Jaguar Land Rover hits back at Landwind with lawsuit

In China, foreign manufacturers have a better reputation than local ones.

The Range Rover Evoque was introduced in 2011, it's clear who got there first. In China the X7 was unveiled at the same time as the domestically produced Evoque, in collaboration with Chery, during the 2014 Guangzhou Motor Show. The Brits tried to stop the Chinese judiciary from halting the sale of the copy, but the request was not satisfied. Now JLR is going back to the carca, as confirmed to Reuters by a source familiar with the case who speaks from anonymity. The legal process will take years.


In general, it is not worth suing Chinese industry copy&paste for several reasons. First, there is no guarantee of a favorable ruling, which would happen in the rest of the world, as when Great Wall copied the Fiat Panda or Shuanghuan did the same with the BMW X5. Secondly, victory may be a long time coming. It took Honda 12 years for a court of law to find for a copy of the CR-V, and the compensation was symbolic. Finally, the lawsuit may be seen by the public as an attack on the domestic industry. That's the way it is.

A customer without a clue about cars will think why you have to pay two to three times more for "the same thing".

In fact, in the last few months of China's economic slowdown, a worrying phenomenon has been observed. Domestic brands, numbering more than four hundred, are taking customers away from foreign manufacturers - with or without partnerships with Chinese manufacturers - by making their products cheaper. One of the causes of this cheapening is none other than skimping on safety equipment that is not mandatory to install, such as electronic stability control (ESP). This, in the SUV segment, is even more serious, because these vehicles are more prone to have problems in extreme situations due to their worse dynamics.


What will happen when Landwind aesthetically updates the X7? Land Rover already refreshed the Evoque, will Landwind copy it too, keep the original design, or reinterpret it to their liking? Jaguar Land Rover is already thinking about those scenarios for when the copied SUV is refreshed, as the source says.
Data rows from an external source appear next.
/-- In particular `[E_B, F_C]` preserves every `𝔨`-stable complex subspace. [cite: BorelWallach2000, II §1.1 (4)] -/
theorem upqEOp_mul_upqFOp_sub_apply_mem (B : Matrix α β ℂ) (C : Matrix β α ℂ) {U : Submodule ℂ V}
    (hU : ∀ Y ∈ (uFormGroup α β).kInLie, ∀ u ∈ U, ρ𝔤 Y u ∈ U) {u : V} (hu : u ∈ U) :
    (upqEOp ρ𝔤 B * upqFOp ρ𝔤 C - upqFOp ρ𝔤 C * upqEOp ρ𝔤 B) u ∈ U := by
  rw [upqEOp_mul_upqFOp_sub]
  exact upqLieC_fromBlocks_diag_apply_mem ρ𝔤 _ _ hU hu

/-- **`ad(𝔨_ℂ)` on `𝔭⁺`**: `ρ_ℂ [[D₁,0],[0,D₂]] E_B − E_B ρ_ℂ [[D₁,0],[0,D₂]] = E_{D₁ B − B D₂}`. [cite: BorelWallach2000, II §4.1] -/
theorem upqLieC_diag_mul_upqEOp_sub (D₁ : Matrix α α ℂ) (D₂ : Matrix β β ℂ) (B : Matrix α β ℂ) :
    upqLieC ρ𝔤 (Matrix.fromBlocks D₁ 0 0 D₂) * upqEOp ρ𝔤 B - upqEOp ρ𝔤 B * upqLieC ρ𝔤 (Matrix.fromBlocks D₁ 0 0 D₂) =
      upqEOp ρ𝔤 (D₁ * B - B * D₂) := by
  rw [upqEOp_apply, upqEOp_apply, ← upqLieC_mul_sub_mul]
  congr 1
  simp [Matrix.fromBlocks_multiply, sub_eq_add_neg, Matrix.fromBlocks_neg, Matrix.fromBlocks_add]

/-- **`ad(𝔨_ℂ)` on `𝔭⁻`**: `ρ_ℂ [[D₁,0],[0,D₂]] F_C − F_C ρ_ℂ [[D₁,0],[0,D₂]] = F_{D₂ C − C D₁}`. [cite: BorelWallach2000, II §4.1] -/
theorem upqLieC_diag_mul_upqFOp_sub (D₁ : Matrix α α ℂ) (D₂ : Matrix β β ℂ) (C : Matrix β α ℂ) :
    upqLieC ρ𝔤 (Matrix.fromBlocks D₁ 0 0 D₂) * upqFOp ρ𝔤 C - upqFOp ρ𝔤 C * upqLieC ρ𝔤 (Matrix.fromBlocks D₁ 0 0 D₂) =
      upqFOp ρ𝔤 (D₂ * C - C * D₁) := by
  rw [upqFOp_apply, upqFOp_apply, ← upqLieC_mul_sub_mul]
  congr 1
  simp [Matrix.fromBlocks_multiply, sub_eq_add_neg, Matrix.fromBlocks_neg, Matrix.fromBlocks_add]

/-- `ρ𝔤(z₀) = ρ_ℂ [[i·1, 0], [0, 0]]` (★ `upqZ0`). [cite: BorelWallach2000, II §4.1] -/
theorem ρ𝔤_upqZ0_eq : ρ𝔤 (upqZ0 α β) = upqLieC ρ𝔤 (Matrix.fromBlocks (Complex.I • (1 : Matrix α α ℂ)) 0 0 0) := by
  rw [← upqLieC_coe ρ𝔤 (upqZ0 α β), coe_upqZ0]

/-- **The `ℤ`-grading by `z₀` on `𝔭⁺`: `ρ𝔤(z₀) E_B − E_B ρ𝔤(z₀) = i E_B`.** [cite: BorelWallach2000, II §4.1] -/
theorem ρ𝔤_upqZ0_mul_upqEOp_sub (B : Matrix α β ℂ) :
    ρ𝔤 (upqZ0 α β) * upqEOp ρ𝔤 B - upqEOp ρ𝔤 B * ρ𝔤 (upqZ0 α β) = Complex.I • upqEOp ρ𝔤 B := by
  rw [ρ𝔤_upqZ0_eq, upqLieC_diag_mul_upqEOp_sub, ← map_smul, Matrix.smul_mul, Matrix.one_mul, Matrix.mul_zero, sub_zero]

/-- **The `ℤ`-grading by `z₀` on `𝔭⁻`: `ρ𝔤(z₀) F_C − F_C ρ𝔤(z₀) = −i F_C`.** [cite: BorelWallach2000, II §4.1] -/
theorem ρ𝔤_upqZ0_mul_upqFOp_sub (C : Matrix β α ℂ) :
    ρ𝔤 (upqZ0 α β) * upqFOp ρ𝔤 C - upqFOp ρ𝔤 C * ρ𝔤 (upqZ0 α β) = -(Complex.I • upqFOp ρ𝔤 C) := by
  rw [ρ𝔤_upqZ0_eq, upqLieC_diag_mul_upqFOp_sub, Matrix.zero_mul, Matrix.mul_smul, Matrix.mul_one, zero_sub, map_neg, map_smul]

/-- **`K`-conjugation of `E_B`**: `ρK(k) E_B v = E_{k₁ B k₂ᴴ} (ρK(k) v)` for `k = diag(k₁, k₂) ∈ K = U(α) × U(β)`.
[cite: BorelWallach2000, VI 4.8 (3)] [cite: KnappVogan1995, §IV.1] -/
theorem ρK_upqEOp_apply (hV : IsGKModule (uFormGroup α β) ρK ρ𝔤) (k : (uFormGroup α β).maximalCompact) (B : Matrix α β ℂ) (v : V) :
    ρK k (upqEOp ρ𝔤 B v) =
      upqEOp ρ𝔤 (((upqKBlock₁ k : Matrix.unitaryGroup α ℂ) : Matrix α α ℂ) * B * (((upqKBlock₂ k : Matrix.unitaryGroup β ℂ) : Matrix β β ℂ))ᴴ)
        (ρK k v) := by
  rw [upqEOp_apply, upqEOp_apply, ρK_upqLieC_apply ρK ρ𝔤 hV]
  congr 2
  obtain ⟨h12, h21, -, h11', h22, -⟩ := upq_K_blocks k
  set m : Matrix (α ⊕ β) (α ⊕ β) ℂ := ((k : GL (α ⊕ β) ℂ) : Matrix (α ⊕ β) (α ⊕ β) ℂ) with hm
  have hk := (RealMatrixGroup.mem_maximalCompact_iff (uFormGroup α β) (k : GL (α ⊕ β) ℂ)).1 k.2
  have hunit : mᴴ * m = 1 := by rw [← Matrix.star_eq_conjTranspose]; exact hk.2
  have hinv : (((k : GL (α ⊕ β) ℂ)⁻¹ : GL (α ⊕ β) ℂ) : Matrix (α ⊕ β) (α ⊕ β) ℂ) = mᴴ := by
    rw [Matrix.coe_units_inv]; exact Matrix.inv_eq_left_inv hunit
  rw [hinv]
  conv_lhs => rw [← Matrix.fromBlocks_toBlocks m, h12, h21]
  rw [Matrix.fromBlocks_conjTranspose, Matrix.fromBlocks_multiply, Matrix.fromBlocks_multiply]
  simp [coe_upqKBlock₁, coe_upqKBlock₂, hm]

/-- **`K`-conjugation of `F_C`**: `ρK(k) F_C v = F_{k₂ C k₁ᴴ} (ρK(k) v)` for `k = diag(k₁, k₂) ∈ K`. [cite: BorelWallach2000, VI 4.8 (3)] -/
theorem ρK_upqFOp_apply (hV : IsGKModule (uFormGroup α β) ρK ρ𝔤) (k : (uFormGroup α β).maximalCompact) (C : Matrix β α ℂ) (v : V) :
    ρK k (upqFOp ρ𝔤 C v) =
      upqFOp ρ𝔤 (((upqKBlock₂ k : Matrix.unitaryGroup β ℂ) : Matrix β β ℂ) * C * (((upqKBlock₁ k : Matrix.unitaryGroup α ℂ) : Matrix α α ℂ))ᴴ)
        (ρK k v) := by
  rw [upqFOp_apply, upqFOp_apply, ρK_upqLieC_apply ρK ρ𝔤 hV]
  congr 2
  obtain ⟨h12, h21, -, -, -, -⟩ := upq_K_blocks k
  set m : Matrix (α ⊕ β) (α ⊕ β) ℂ := ((k : GL (α ⊕ β) ℂ) : Matrix (α ⊕ β) (α ⊕ β) ℂ) with hm
  have hk := (RealMatrixGroup.mem_maximalCompact_iff (uFormGroup α β) (k : GL (α ⊕ β) ℂ)).1 k.2
  have hunit : mᴴ * m = 1 := by rw [← Matrix.star_eq_conjTranspose]; exact hk.2
  have hinv : (((k : GL (α ⊕ β) ℂ)⁻¹ : GL (α ⊕ β) ℂ) : Matrix (α ⊕ β) (α ⊕ β) ℂ) = mᴴ := by
    rw [Matrix.coe_units_inv]; exact Matrix.inv_eq_left_inv hunit
  rw [hinv]
  conv_lhs => rw [← Matrix.fromBlocks_toBlocks m, h12, h21]
  rw [Matrix.fromBlocks_conjTranspose, Matrix.fromBlocks_multiply, Matrix.fromBlocks_multiply]
  simp [coe_upqKBlock₁, coe_upqKBlock₂, hm]

/-- Consequently **`E(U) := Σ_B E_B U` of a `K`-stable subspace is `K`-stable**: `ρK(k) (E_B u) ∈ ⨆_{B'} E_{B'} U`.
[cite: BorelWallach2000, VI 4.8 (3)] -/
theorem ρK_upqEOp_apply_mem_iSup (hV : IsGKModule (uFormGroup α β) ρK ρ𝔤) {U : Submodule ℂ V}
    (hU : ∀ (k : (uFormGroup α β).maximalCompact), ∀ u ∈ U, ρK k u ∈ U) (k : (uFormGroup α β).maximalCompact) (B : Matrix α β ℂ)
    {u : V} (hu : u ∈ U) : ρK k (upqEOp ρ𝔤 B u) ∈ ⨆ B' : Matrix α β ℂ, U.map (upqEOp ρ𝔤 B') := by
  rw [ρK_upqEOp_apply ρK ρ𝔤 hV]
  exact Submodule.mem_iSup_of_mem _ (Submodule.mem_map_of_mem (hU k u hu))

/-- And **`F(U) := Σ_C F_C U` of a `K`-stable subspace is `K`-stable.** [cite: BorelWallach2000, VI 4.8 (3)] -/
theorem ρK_upqFOp_apply_mem_iSup (hV : IsGKModule (uFormGroup α β) ρK ρ𝔤) {U : Submodule ℂ V}
    (hU : ∀ (k : (uFormGroup α β).maximalCompact), ∀ u ∈ U, ρK k u ∈ U) (k : (uFormGroup α β).maximalCompact) (C : Matrix β α ℂ)
    {u : V} (hu : u ∈ U) : ρK k (upqFOp ρ𝔤 C u) ∈ ⨆ C' : Matrix β α ℂ, U.map (upqFOp ρ𝔤 C') := by
  rw [ρK_upqFOp_apply ρK ρ𝔤 hV]
  exact Submodule.mem_iSup_of_mem _ (Submodule.mem_map_of_mem (hU k u hu))

end Roots

end Literature.NumberTheory.Automorphic

end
Nobody gives a penny for a penny, or to put it more modernly, the price difference between the Evoque and the X7 has its justification, but it's not always apparent by looking at photos or a car on display. For example, the Shuanghuan CEO, a copy of the X5, in only 100,000 kilometers can be in a sorry state, as demonstrated by Autobild journalist Wolfgang Blaube. He bought a unit just to see how badly it would age, and he was right. The car had more rust and deterioration than a European car in 20 years without care, only his was seven years old. In other words, the car was a pile of dung, and after a few Top Gear-style smash-ups, he blew it up with dynamite. It's all a bit filmy, but the images speak for themselves.

By the time the Chinese justice system reaches a verdict, favourable or unfavourable, thousands of X7s will be rolling around China. Differences will emerge in aging, customer satisfaction or survival of the same as they are crashed. While you can replicate a product aesthetically with relative ease, replicating other properties is another matter.


The Evoque is an expensive car because it's premium, but also because it's much better made. Maybe Jaguar Land Rover only gets a moral victory, but it could set a precedent, and other legitimate manufacturers could be encouraged to sue the copycats. If it weren't for the high protectionism that China affords its local manufacturers, its industry would have all but disappeared or would be much more concentrated in a few solid manufacturers.